● **Collected data**
/-- `∫ p_x V'(q_{x+1} - q_x) dν = ∫ p_x V'(q_x - q_{x-1}) dν` (from the on-site-energy identity).
[folklore] -/
theorem integral_momentum_mul_deriv_V_eq_left (hν : IsTimeInvariant (pinnedChain ω₂ lam β γ) ν)
    (hmom : ∀ (m : ℕ) (x : ℤ), Integrable (fun σ : ChainConfig => |(σ x).1| ^ m + |(σ x).2| ^ m) ν)
    (x : ℤ) :
    ∫ σ, (σ x).2 * deriv (pinnedChain ω₂ lam β γ).V ((σ (x + 1)).1 - (σ x).1) ∂ν =
      ∫ σ, (σ x).2 * deriv (pinnedChain ω₂ lam β γ).V ((σ x).1 - (σ (x - 1)).1) ∂ν := by
  have hA : Integrable (fun σ : ChainConfig => (σ x).2 * deriv (pinnedChain ω₂ lam β γ).V ((σ (x + 1)).1 - (σ x).1)) ν :=
    integrable_mul_of_moments (moments_momentum hmom x) (moments_deriv_V ω₂ lam β γ hmom x)
  have hL : Integrable (fun σ : ChainConfig => (σ x).2 * deriv (pinnedChain ω₂ lam β γ).V ((σ x).1 - (σ (x - 1)).1)) ν :=
    integrable_mul_of_moments (moments_momentum hmom x) (moments_deriv_V_left ω₂ lam β γ hmom x)
  have h0 := integral_momentum_mul_deriv_V_sub_eq_zero ω₂ lam β γ hν hmom x
  have hsplit : ∫ σ, (σ x).2 * (deriv (pinnedChain ω₂ lam β γ).V ((σ (x + 1)).1 - (σ x).1) -
      deriv (pinnedChain ω₂ lam β γ).V ((σ x).1 - (σ (x - 1)).1)) ∂ν =
      ∫ σ, (σ x).2 * deriv (pinnedChain ω₂ lam β γ).V ((σ (x + 1)).1 - (σ x).1) ∂ν -
        ∫ σ, (σ x).2 * deriv (pinnedChain ω₂ lam β γ).V ((σ x).1 - (σ (x - 1)).1) ∂ν := by
    rw [← integral_sub hA hL]
    refine integral_congr_ae (Eventually.of_forall fun σ => ?_)
    simp only
    ring
  rw [hsplit] at h0
  linarith

/-- The bond current `j_x` is integrable under the site-moment hypothesis. [folklore] -/
theorem integrable_bondCurrentZ_of_moments
    (hmom : ∀ (m : ℕ) (x : ℤ), Integrable (fun σ : ChainConfig => |(σ x).1| ^ m + |(σ x).2| ^ m) ν)
    (x : ℤ) : Integrable (fun σ : ChainConfig => (pinnedChain ω₂ lam β γ).bondCurrentZ σ x) ν := by
  have h := moments_neg (moments_mul (moments_const_mul
    (moments_add (moments_momentum hmom x) (moments_momentum hmom (x + 1))) (1 / 2))
    (moments_deriv_V ω₂ lam β γ hmom x))
  refine (integrable_of_moments h).congr (Eventually.of_forall fun σ => ?_)
  simp only [OscillatorChain.bondCurrentZ]
  ring

/-- **The mean current is `-∫ p_x V'(q_{x+1} - q_x) dν`** in a time-invariant state. [folklore] -/
theorem integral_bondCurrentZ_eq_neg (hν : IsTimeInvariant (pinnedChain ω₂ lam β γ) ν)
    (hmom : ∀ (m : ℕ) (x : ℤ), Integrable (fun σ : ChainConfig => |(σ x).1| ^ m + |(σ x).2| ^ m) ν)
    (x : ℤ) :
    ∫ σ, (pinnedChain ω₂ lam β γ).bondCurrentZ σ x ∂ν = -∫ σ, (σ x).2 * deriv (pinnedChain ω₂ lam β γ).V ((σ (x + 1)).1 - (σ x).1) ∂ν := by
  have hB : Integrable (fun σ : ChainConfig => (σ (x + 1)).2 * deriv (pinnedChain ω₂ lam β γ).V ((σ (x + 1)).1 - (σ x).1)) ν :=
    integrable_mul_of_moments (moments_momentum hmom (x + 1)) (moments_deriv_V ω₂ lam β γ hmom x)
  have hA : Integrable (fun σ : ChainConfig => (σ x).2 * deriv (pinnedChain ω₂ lam β γ).V ((σ (x + 1)).1 - (σ x).1)) ν :=
    integrable_mul_of_moments (moments_momentum hmom x) (moments_deriv_V ω₂ lam β γ hmom x)
  have hj : (fun σ : ChainConfig => (pinnedChain ω₂ lam β γ).bondCurrentZ σ x) = fun σ =>
      (-(1 / 2 : ℝ)) * ((σ x).2 * deriv (pinnedChain ω₂ lam β γ).V ((σ (x + 1)).1 - (σ x).1) +
        (σ (x + 1)).2 * deriv (pinnedChain ω₂ lam β γ).V ((σ (x + 1)).1 - (σ x).1)) := by
    funext σ
    simp only [OscillatorChain.bondCurrentZ]
    ring
  rw [hj, integral_const_mul, integral_add hA hB, integral_momentum_succ_mul_deriv_V ω₂ lam β γ hν hmom x]
  ring

/-- **Bond independence, one step**: `∫ j_{x+1} dν = ∫ j_x dν`. [folklore] -/
theorem integral_bondCurrentZ_succ (hν : IsTimeInvariant (pinnedChain ω₂ lam β γ) ν)
    (hmom : ∀ (m : ℕ) (x : ℤ), Integrable (fun σ : ChainConfig => |(σ x).1| ^ m + |(σ x).2| ^ m) ν)
    (x : ℤ) :
    ∫ σ, (pinnedChain ω₂ lam β γ).bondCurrentZ σ (x + 1) ∂ν = ∫ σ, (pinnedChain ω₂ lam β γ).bondCurrentZ σ x ∂ν := by
  rw [integral_bondCurrentZ_eq_neg ω₂ lam β γ hν hmom (x + 1),
    integral_bondCurrentZ_eq_neg ω₂ lam β γ hν hmom x,
    integral_momentum_mul_deriv_V_eq_left ω₂ lam β γ hν hmom (x + 1)]
  simp only [add_sub_cancel_right]
  rw [integral_momentum_succ_mul_deriv_V ω₂ lam β γ hν hmom x]

/-- **Bond independence of the mean current (continuity equation).** In a state of the infinite
pinned anharmonic chain that is time invariant in the generator sense and has all site moments, the
mean energy current is the same through every bond: `∫ j_x dν = ∫ j_0 dν` for all `x ∈ ℤ` — with NO
shift invariance assumed. This is the input `ν(j_k) = ν(j_0)` of the glue items `CesaroUpgrade` /
`WindowLimit` and of every direct attack on `LiouvilleForHeat`. [folklore] -/
theorem integral_bondCurrentZ_eq_integral_bondCurrentZ_zero (hν : IsTimeInvariant (pinnedChain ω₂ lam β γ) ν)
    (hmom : ∀ (m : ℕ) (x : ℤ), Integrable (fun σ : ChainConfig => |(σ x).1| ^ m + |(σ x).2| ^ m) ν)
    (x : ℤ) :
    ∫ σ, (pinnedChain ω₂ lam β γ).bondCurrentZ σ x ∂ν = ∫ σ, (pinnedChain ω₂ lam β γ).bondCurrentZ σ 0 ∂ν := by
  induction x using Int.induction_on with
  | zero => rfl
  | succ n ih => rw [← ih]; exact integral_bondCurrentZ_succ ω₂ lam β γ hν hmom (n : ℤ)
  | pred n ih =>
      have h := integral_bondCurrentZ_succ ω₂ lam β γ hν hmom (-(n : ℤ) - 1)
      rw [sub_add_cancel] at h
      rw [← ih, h]

/-- The same, with the translation-BOUNDED moment hypothesis of `LiouvilleForHeat` /
`WindowLimit` (`∀ m, ∃ C, ∀ x, |q_x|ᵐ + |p_x|ᵐ ∈ L¹(ν) ∧ ∫ ≤ C`). [folklore] -/
theorem integral_bondCurrentZ_eq_of_isTimeInvariant (hν : IsTimeInvariant (pinnedChain ω₂ lam β γ) ν)
    (hmom : ∀ m : ℕ, ∃ C : ℝ, ∀ x : ℤ,
      Integrable (fun σ : ChainConfig => |(σ x).1| ^ m + |(σ x).2| ^ m) ν ∧
        ∫ σ, (|(σ x).1| ^ m + |(σ x).2| ^ m) ∂ν ≤ C)
    (x : ℤ) :
    ∫ σ, (pinnedChain ω₂ lam β γ).bondCurrentZ σ x ∂ν = ∫ σ, (pinnedChain ω₂ lam β γ).bondCurrentZ σ 0 ∂ν :=
  integral_bondCurrentZ_eq_integral_bondCurrentZ_zero ω₂ lam β γ hν
    (fun m x => by obtain ⟨C, hC⟩ := hmom m; exact (hC x).1) x

/-! ### Mean current under shifts of the state -/

/-- The hypotheses "time invariant with all site moments" are stable under the shift of the state.
[folklore] -/
theorem moments_map_shift
    (hmom : ∀ (m : ℕ) (x : ℤ), Integrable (fun σ : ChainConfig => |(σ x).1| ^ m + |(σ x).2| ^ m) ν) :
    ∀ (m : ℕ) (x : ℤ), Integrable (fun σ : ChainConfig => |(σ x).1| ^ m + |(σ x).2| ^ m) (ν.map shift) := by
  intro m x
  rw [← coe_shiftEquiv, integrable_map_equiv shiftEquiv]
  exact hmom m (x + 1)

/-- **The shifted state carries the same mean current**: `∫ j_0 d(ν ∘ τ⁻¹) = ∫ j_1 dν = ∫ j_0 dν` for a
time-invariant state with all site moments. [folklore] -/
theorem integral_bondCurrentZ_zero_map_shift (hν : IsTimeInvariant (pinnedChain ω₂ lam β γ) ν)
    (hmom : ∀ (m : ℕ) (x : ℤ), Integrable (fun σ : ChainConfig => |(σ x).1| ^ m + |(σ x).2| ^ m) ν) :
    ∫ σ, (pinnedChain ω₂ lam β γ).bondCurrentZ σ 0 ∂(ν.map shift) = ∫ σ, (pinnedChain ω₂ lam β γ).bondCurrentZ σ 0 ∂ν := by
  rw [← coe_shiftEquiv, integral_map_equiv shiftEquiv]
  simp only [coe_shiftEquiv, bondCurrentZ_shift, zero_add]
  exact integral_bondCurrentZ_eq_integral_bondCurrentZ_zero ω₂ lam β γ hν hmom 1

/-- The same for all iterates of the shift: `∫ j_0 d(ν ∘ τ^{-k}) = ∫ j_0 dν` — the mean current of
every term of a Cesàro average over translations is that of `ν` (input of `CesaroUpgrade`).
[folklore] -/
theorem integral_bondCurrentZ_zero_map_shift_iterate (hν : IsTimeInvariant (pinnedChain ω₂ lam β γ) ν)
    (hmom : ∀ (m : ℕ) (x : ℤ), Integrable (fun σ : ChainConfig => |(σ x).1| ^ m + |(σ x).2| ^ m) ν)
    (k : ℕ) :
    ∫ σ, (pinnedChain ω₂ lam β γ).bondCurrentZ σ 0 ∂(ν.map (shift^[k])) = ∫ σ, (pinnedChain ω₂ lam β γ).bondCurrentZ σ 0 ∂ν := by
  induction k generalizing ν with
  | zero => simp
  | succ k ih =>
      rw [Function.iterate_succ, ← Measure.map_map (shift_measurable.iterate k) shift_measurable,
        ih hν.map_shift (moments_map_shift hmom)]
      exact integral_bondCurrentZ_zero_map_shift ω₂ lam β γ hν hmom

/-! ### Three more stationarity identities: mean momentum, mean force, virial -/

/-- **Mean momenta vanish**: `∫ p_x dν = 0` (`𝒜 q_x = p_x`). [folklore] -/
theorem integral_momentum_eq_zero (hν : IsTimeInvariant (pinnedChain ω₂ lam β γ) ν)
    (hmom : ∀ (m : ℕ) (x : ℤ), Integrable (fun σ : ChainConfig => |(σ x).1| ^ m + |(σ x).2| ^ m) ν)
    (x : ℤ) : ∫ σ, (σ x).2 ∂ν = 0 := by
  have h0 : ∀ y : Fin (0 + 1) → ℝ × ℝ, HasFDerivAt (fun y : Fin (0 + 1) → ℝ × ℝ => (y 0).1)
      ((ContinuousLinearMap.fst ℝ ℝ ℝ).comp
        (ContinuousLinearMap.proj (R := ℝ) (φ := fun _ : Fin (0 + 1) => ℝ × ℝ) 0)) y :=
    fun y => (hasFDerivAt_apply 0 y).fst
  have hformula : ∀ σ, liouvilleZ (pinnedChain ω₂ lam β γ) ((fun y : Fin (0 + 1) → ℝ × ℝ => (y 0).1) ∘ boxRestrictAt x 0) σ =
      (σ x).2 := fun σ => by
    rw [liouvilleZ_comp_boxRestrictAt _ x 0 σ (h0 _).differentiableAt, (h0 _).fderiv]
    simp
  have hfun : (fun σ : ChainConfig => (σ x).2) =
      liouvilleZ (pinnedChain ω₂ lam β γ) ((fun y : Fin (0 + 1) → ℝ × ℝ => (y 0).1) ∘ boxRestrictAt x 0) :=
    funext fun σ => (hformula σ).symm
  have hint : Integrable (fun σ : ChainConfig => (σ x).2) ν := integrable_of_moments (moments_momentum hmom x)
  rw [hfun] at hint ⊢
  have hcd : ContDiff ℝ 1 (fun y : Fin (0 + 1) → ℝ × ℝ => (y 0).1) := by fun_prop
  refine integral_liouvilleZ_comp_boxRestrictAt_eq_zero (pinnedChain ω₂ lam β γ) hν x 0 hcd hint ?_
  have henv : Integrable (fun σ : ChainConfig => |(σ x).1| * (|(σ x).2| + |(pinnedChain ω₂ lam β γ).force σ x|)) ν :=
    integrable_of_moments (moments_mul (moments_abs (moments_position hmom x))
      (moments_add (moments_abs (moments_momentum hmom x)) (moments_abs (moments_force ω₂ lam β γ hmom x))))
  refine henv.congr (Eventually.of_forall fun σ => ?_)
  simp

/-- **Mean forces vanish**: `∫ F_x dν = 0` (`𝒜 p_x = F_x`). [folklore] -/
theorem integral_force_eq_zero (hν : IsTimeInvariant (pinnedChain ω₂ lam β γ) ν)
    (hmom : ∀ (m : ℕ) (x : ℤ), Integrable (fun σ : ChainConfig => |(σ x).1| ^ m + |(σ x).2| ^ m) ν)
    (x : ℤ) : ∫ σ, (pinnedChain ω₂ lam β γ).force σ x ∂ν = 0 := by
  have h0 : ∀ y : Fin (0 + 1) → ℝ × ℝ, HasFDerivAt (fun y : Fin (0 + 1) → ℝ × ℝ => (y 0).2)
      ((ContinuousLinearMap.snd ℝ ℝ ℝ).comp
        (ContinuousLinearMap.proj (R := ℝ) (φ := fun _ : Fin (0 + 1) => ℝ × ℝ) 0)) y :=
    fun y => (hasFDerivAt_apply 0 y).snd
  have hformula : ∀ σ, liouvilleZ (pinnedChain ω₂ lam β γ) ((fun y : Fin (0 + 1) → ℝ × ℝ => (y 0).2) ∘ boxRestrictAt x 0) σ =
      (pinnedChain ω₂ lam β γ).force σ x := fun σ => by
    rw [liouvilleZ_comp_boxRestrictAt _ x 0 σ (h0 _).differentiableAt, (h0 _).fderiv]
    simp
  have hfun : (fun σ : ChainConfig => (pinnedChain ω₂ lam β γ).force σ x) =
      liouvilleZ (pinnedChain ω₂ lam β γ) ((fun y : Fin (0 + 1) → ℝ × ℝ => (y 0).2) ∘ boxRestrictAt x 0) :=
    funext fun σ => (hformula σ).symm
  have hint : Integrable (fun σ : ChainConfig => (pinnedChain ω₂ lam β γ).force σ x) ν :=
    integrable_of_moments (moments_force ω₂ lam β γ hmom x)
  rw [hfun] at hint ⊢
  have hcd : ContDiff ℝ 1 (fun y : Fin (0 + 1) → ℝ × ℝ => (y 0).2) := by fun_prop
  refine integral_liouvilleZ_comp_boxRestrictAt_eq_zero (pinnedChain ω₂ lam β γ) hν x 0 hcd hint ?_
  have henv : Integrable (fun σ : ChainConfig => |(σ x).2| * (|(σ x).2| + |(pinnedChain ω₂ lam β γ).force σ x|)) ν :=
    integrable_of_moments (moments_mul (moments_abs (moments_momentum hmom x))
      (moments_add (moments_abs (moments_momentum hmom x)) (moments_abs (moments_force ω₂ lam β γ hmom x))))
  refine henv.congr (Eventually.of_forall fun σ => ?_)
  simp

● **The problem**
From the data above, copy each line that holds "induction".

● **Reply**
  induction x using Int.induction_on with
  induction k generalizing ν with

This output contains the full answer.